What to do:
Of the material below, only the lines from the line containing "development, the anchoring" down to the line containing "statement is inlined)." belong in the answer, written out exactly.

_____

import Summits.FinalStateConjecture.FinalStateConjecture.Theorems.SeamedChartsExhaust.Negative.ReversedFlatChart

/-!
# `HonestCore` (d) is load-bearing for `FutureOrientedOfSeamed`
# (negative-side support for crux `stmt-FinalStateConjecture-17576`, route `StarvedNecks`)

The crux `FutureOrientedOfSeamed` (`Theses/StarvedNecks.lean`, item stmt-FinalStateConjecture-17576) asserts,
for every `C²` final-state decomposition `d` of the self-determined exterior `O = J⁺(ι X) ∩ I⁻(d.charted)` of an
MGHD, that `HonestCore(d, R₀)` (clauses (a)–(d)) and `SEAMED(d, R, R₀)` (clauses (1)–(12)) imply
`Summit.FinalStateConjecture.IsFutureOriented d` = (i) orthochronous motions ∧ (ii) future-directed push-forwards
`dΨᵢ(ΛᵢV)` on late truncated hole slabs ∧ (iii) future-directed `dΦ(∂₀)` on late flat slabs.

Load-bearing analysis, clause (iii). Conjunct (iii) is `HonestCore` (d) restricted to the slabs `{x⁰ = τ}`,
`τ > τ₀`, and NOTHING ELSE among the seventeen hypotheses speaks about the time direction of the flat chart:
`not_forall_isFutureOriented_without_flatOrientation` shows that with `HonestCore` (a)–(c) and ALL twelve SEAMED
clauses kept verbatim, and `O = J⁺(Σ) ∩ I⁻(d.charted)` for an arbitrary set `Σ` (the spacetime-level form used
by the sibling negative lemma `SeamedChartsExhaust.Negative.not_forall_hasExhaustiveCharts_without_futureOrientation`),
the conclusion fails for the time-reversed flat chart on Minkowski spacetime (`ReversedModel.decomp` of
`SeamedChartsExhaust/Negative/ReversedFlatChart.lean`: `Σ = ℝ⁴`, `O = {x⁰ < 0}`, `N = 0`, flat chart
`x ↦ (−x⁰, x̲)` after `τ₀ = 0`; an exact anti-chronous isometry of `η`, so every deviation vanishes and every
SEAMED clause holds, while `dΦ(∂₀) = −∂₀` is past-directed on every flat slab: `not_isFutureOriented_reversedDecomp`).

Scope note. With `N = 0` the conjuncts (i), (ii) are vacuous, so the witness isolates (iii) ⇐ (d); the hole-chart
conjunct (ii) is anchored redundantly (SEAMED (5); or ONE ATLAS (6) + (d); or, in a causally well-behaved
development, the anchoring clause (b)), see the crux work file `Cruxes/FutureOrientedOfSeamed/Disproof.lean`.
Everything is `sorry`-free; no named fact is introduced (the dropped-clause statement is inlined).

References: B. O'Neill, *Semi-Riemannian geometry*, Academic Press 1983, Ch. 5, p. 145 (time cones,
future/past-directed vectors); M. Dafermos, G. Holzegel, I. Rodnianski, M. Taylor, arXiv:2104.08222, §1
(late-time charts; `FinalStateDecomposition` in the tree).
-/

noncomputable section

open TopologicalSpace Manifold Filter Topology Set Function
open scoped ContDiff Topology ENNReal Manifold

-- `<Problem> = <Summit>` doubles the namespace component (tree-wide convention, cf. lakefile)
set_option linter.dupNamespace false

namespace Summit.FinalStateConjecture.FinalStateConjecture.Theorems.FutureOrientedOfSeamed.Negative

open Literature.Geometry.Lorentzian LorentzianMetric
open Summit.FinalStateConjecture.FinalStateConjecture.Theorems.SeamedChartsExhaust.Negative

/-- The time-reversed flat chart on Minkowski spacetime is NOT future-oriented: on every flat slab `{x⁰ = τ}`
the push-forward `dΦ(∂₀) = −∂₀` is past-directed (`η(∂₀, −∂₀) = 1 > 0`), so conjunct (iii) of `IsFutureOriented`
fails (tested at the slab point `τ ∂₀`). O'Neill 1983, Ch. 5, p. 145. [folklore] -/
theorem not_isFutureOriented_reversedDecomp : ¬ IsFutureOriented ReversedModel.decomp := by
  rintro ⟨-, -, h3⟩
  obtain ⟨τ, hτ⟩ := h3.exists
  have hx : (⟨τ • E4.basisVector 0, trivial⟩ : (⊤ : Opens E4)) ∈ (Minkowski.backgroundOn ⊤).timeSlab τ := by
    show (τ • E4.basisVector 0 : E4) 0 = τ
    simp
  have h := (hτ ⟨τ • E4.basisVector 0, trivial⟩ hx).2
  change Minkowski.bilin (E4.basisVector 0)
    (mfderiv 𝓘(ℝ, E4) (𝓡 4) ReversedModel.Φ ⟨τ • E4.basisVector 0, trivial⟩ (E4.basisVector 0)) < 0 at h
  rw [ReversedModel.mfderiv_Φ_apply, Minkowski.bilin_basisVector_zero_left, ReversedModel.T_apply_zero] at h
  simp at h
  linarith

/-- **`HonestCore` (d) is load-bearing for `FutureOrientedOfSeamed`.** The spacetime-level form of
`StarvedNecks.FutureOrientedOfSeamed` with the future-orientation clause (d) of the flat chart DELETED —
hypotheses, in order: the shape `O = J⁺(Σ) ∩ I⁻(d.charted)`; `HonestCore` (a) sub-extremal holes, `100 Mᵢ ≤ R₀`,
orthochronous boosts; (b) anchoring; (c) relative closedness; SEAMED (1)–(12) verbatim — does NOT imply
`IsFutureOriented d`: the time-reversed flat chart on Minkowski spacetime (`ReversedModel.decomp`, `N = 0`)
satisfies all of them and its `dΦ(∂₀)` is past-directed on every flat slab. O'Neill 1983, Ch. 5, p. 145. [folklore] -/
theorem not_forall_isFutureOriented_without_flatOrientation :
    ¬ ∀ (𝓢 : Spacetime.{0} 4) (S₀ O : Set 𝓢.carrier) (d : FinalStateDecomposition 𝓢 O 2)
        (R : Fin d.N → ℝ → ℝ) (R₀ : ℝ),
      O = 𝓢.metric.causalFuture 𝓢.timeOrientation S₀ ∩
        𝓢.metric.chronologicalPast 𝓢.timeOrientation d.charted →
      -- HonestCore (a)
      (∀ i, Kerr.IsSubextremal (d.mass i) (d.spin i) ∧ 100 * d.mass i ≤ R₀ ∧
        0 < ((d.motion i).1 : E4 ≃L[ℝ] E4) (E4.basisVector 0) 0) →
      -- HonestCore (b): anchoring
      (∀ i (ϱ τ₂ : ℝ), R₀ ≤ ϱ → d.τ₀ < τ₂ →
        d.chart i '' {x | d.τ₀ < (d.background i).time x.1 ∧ (d.background i).time x.1 < τ₂ ∧
            (d.background i).radius x.1 < ϱ} ⊆
          𝓢.metric.causalPast 𝓢.timeOrientation (d.chart i '' (d.background i).truncTimeSlab ϱ τ₂)) →
      -- HonestCore (c): relative closedness
      (∀ i (τ' : ℝ) (ϱ : ℝ → ℝ), Continuous ϱ → d.τ₀ < τ' →
        closure (d.chart i '' {x | τ' ≤ (d.background i).time x.1 ∧
            (d.background i).radius x.1 ≤ ϱ ((d.background i).time x.1)}) ∩ O ⊆
          d.chart i '' {x | τ' ≤ (d.background i).time x.1 ∧
            (d.background i).radius x.1 ≤ ϱ ((d.background i).time x.1)}) →
      -- SEAMED (1)
      (∀ i, Monotone (R i) ∧ Continuous (R i) ∧ ∀ s, R₀ + 4 ≤ R i s ∧ R₀ ≤ d.excision i s) →
      -- SEAMED (2)
      (∀ i, Tendsto (fun τ ↦ 𝓢.truncDeviationCk (d.background i) (d.chart i) 2 (R i τ) τ) atTop (𝓝 0)) →
      -- SEAMED (3)
      supCkENorm (Subtype.val '' {y : d.flatDomain | d.τ₀ ≤ y.1 0}) 0
          (𝓢.deviationExtend (Minkowski.backgroundOn d.flatDomain) d.flatChart) ≤ 10⁻¹ →
      -- SEAMED (4)
      (∀ i, supCkENorm (Subtype.val '' {x : (d.background i).domain |
          (d.τ₀ ≤ (d.background i).time x.1 ∨ d.τ₀ ≤ x.1 0) ∧ R₀ ≤ (d.background i).radius x.1 ∧
            (d.background i).radius x.1 ≤ R i ((d.background i).time x.1)}) 0
          (𝓢.deviationExtend (d.background i) (d.chart i)) ≤
          ENNReal.ofReal (1 / (10 * ‖(((d.motion i).1 : E4 ≃L[ℝ] E4) : E4 →L[ℝ] E4)‖ ^ 2))) →
      -- SEAMED (5)
      (∀ i (x : (d.background i).domain), (d.τ₀ ≤ (d.background i).time x.1 ∨ d.τ₀ ≤ x.1 0) →
        R₀ ≤ (d.background i).radius x.1 → (d.background i).radius x.1 ≤ R i ((d.background i).time x.1) →
        𝓢.timeOrientation.IsFutureDirected
          (mfderiv 𝓘(ℝ, E4) (𝓡 4) (d.chart i) x (((d.motion i).1 : E4 ≃L[ℝ] E4) (E4.basisVector 0)))) →
      -- SEAMED (6): one atlas
      (∀ i (y : E4) (hy : y ∈ (d.background i).domain), d.τ₀ ≤ y 0 →
        (∀ j, d.excision j (y 0) < (d.background j).radius y) →
        (d.background i).radius y ≤ R i ((d.background i).time y) + 1 →
        ∃ hy' : y ∈ d.flatDomain, d.chart i ⟨y, hy⟩ = d.flatChart ⟨y, hy'⟩) →
      -- SEAMED (7)
      (∀ y : d.flatDomain, d.τ₀ ≤ y.1 0 → ∀ j, d.excision j (y.1 0) < (d.background j).radius y.1) →
      -- SEAMED (8)
      (∀ j (y : E4), d.τ₀ ≤ y 0 → (d.background j).radius y ≤ d.excision j (y 0) →
        (d.background j).radius y + 2 ≤ R j ((d.background j).time y)) →
      -- SEAMED (9)
      (∀ j (y : E4), d.τ₀ ≤ (d.background j).time y →
        (d.background j).radius y ≤ R j ((d.background j).time y) + 2 → (d.background j).time y ≤ y 0) →
      -- SEAMED (10)
      (∀ j, d.chart j '' {x | d.τ₀ < (d.background j).time x.1 ∧
          R j ((d.background j).time x.1) + 1 < (d.background j).radius x.1} ⊆ d.radiationZone) →
      -- SEAMED (11)
      (∀ τ' : ℝ, d.τ₀ < τ' → closure (d.flatChart '' {y | τ' ≤ y.1 0}) ⊆
        d.flatChart '' {y | τ' ≤ y.1 0} ∪
          ⋃ j, d.chart j '' {x | τ' ≤ x.1 0 ∧ (d.background j).radius x.1 = d.excision j (x.1 0)}) →
      -- SEAMED (12)
      (∀ j j' (y : E4), j ≠ j' → (d.τ₀ ≤ y 0 ∨ d.τ₀ ≤ (d.background j).time y) →
        (d.background j).radius y ≤ R j ((d.background j).time y) + 1 →
        R j' ((d.background j').time y) + 1 < (d.background j').radius y) →
      IsFutureOriented d := by
  intro h
  refine not_isFutureOriented_reversedDecomp
    (h Minkowski.spacetime univ ReversedModel.O ReversedModel.decomp Fin.elim0 0 ReversedModel.O_eq
      (fun i ↦ i.elim0) (fun i ↦ i.elim0) (fun i ↦ i.elim0) (fun i ↦ i.elim0) (fun i ↦ i.elim0) ?_
      (fun i ↦ i.elim0) (fun i ↦ i.elim0) (fun i ↦ i.elim0) (fun _ _ j ↦ j.elim0) (fun j ↦ j.elim0)
      (fun j ↦ j.elim0) (fun j ↦ j.elim0) ?_ (fun j ↦ j.elim0))
  · show supCkENorm _ 0 (Minkowski.spacetime.deviationExtend (Minkowski.backgroundOn ⊤) ReversedModel.Φ) ≤ 10⁻¹
    rw [ReversedModel.deviationExtend_Φ, supCkENorm_zero]
    exact zero_le
  · intro τ' _ x hx
    have hc : IsClosed {x : E4 | x 0 ≤ -τ'} :=
      isClosed_le (PiLp.continuous_apply 2 _ 0) continuous_const
    have hx' : x ∈ closure (ReversedModel.Φ '' {y : (⊤ : Opens E4) | τ' ≤ y.1 0} : Set E4) := hx
    rw [ReversedModel.image_Φ_ge, hc.closure_eq] at hx'
    left
    show x ∈ (ReversedModel.Φ '' {y : (⊤ : Opens E4) | τ' ≤ y.1 0} : Set E4)
    rw [ReversedModel.image_Φ_ge]
    exact hx'

end Summit.FinalStateConjecture.FinalStateConjecture.Theorems.FutureOrientedOfSeamed.Negative

end
end Summit.Langlands.Langlands.Cruxes.ResiduallyYoshidaLifting.CrossRegularAnnihilatorPrimes

end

_____

Exercise output:
development, the anchoring clause (b)), see the crux work file `Cruxes/FutureOrientedOfSeamed/Disproof.lean`.
Everything is `sorry`-free; no named fact is introduced (the dropped-clause statement is inlined).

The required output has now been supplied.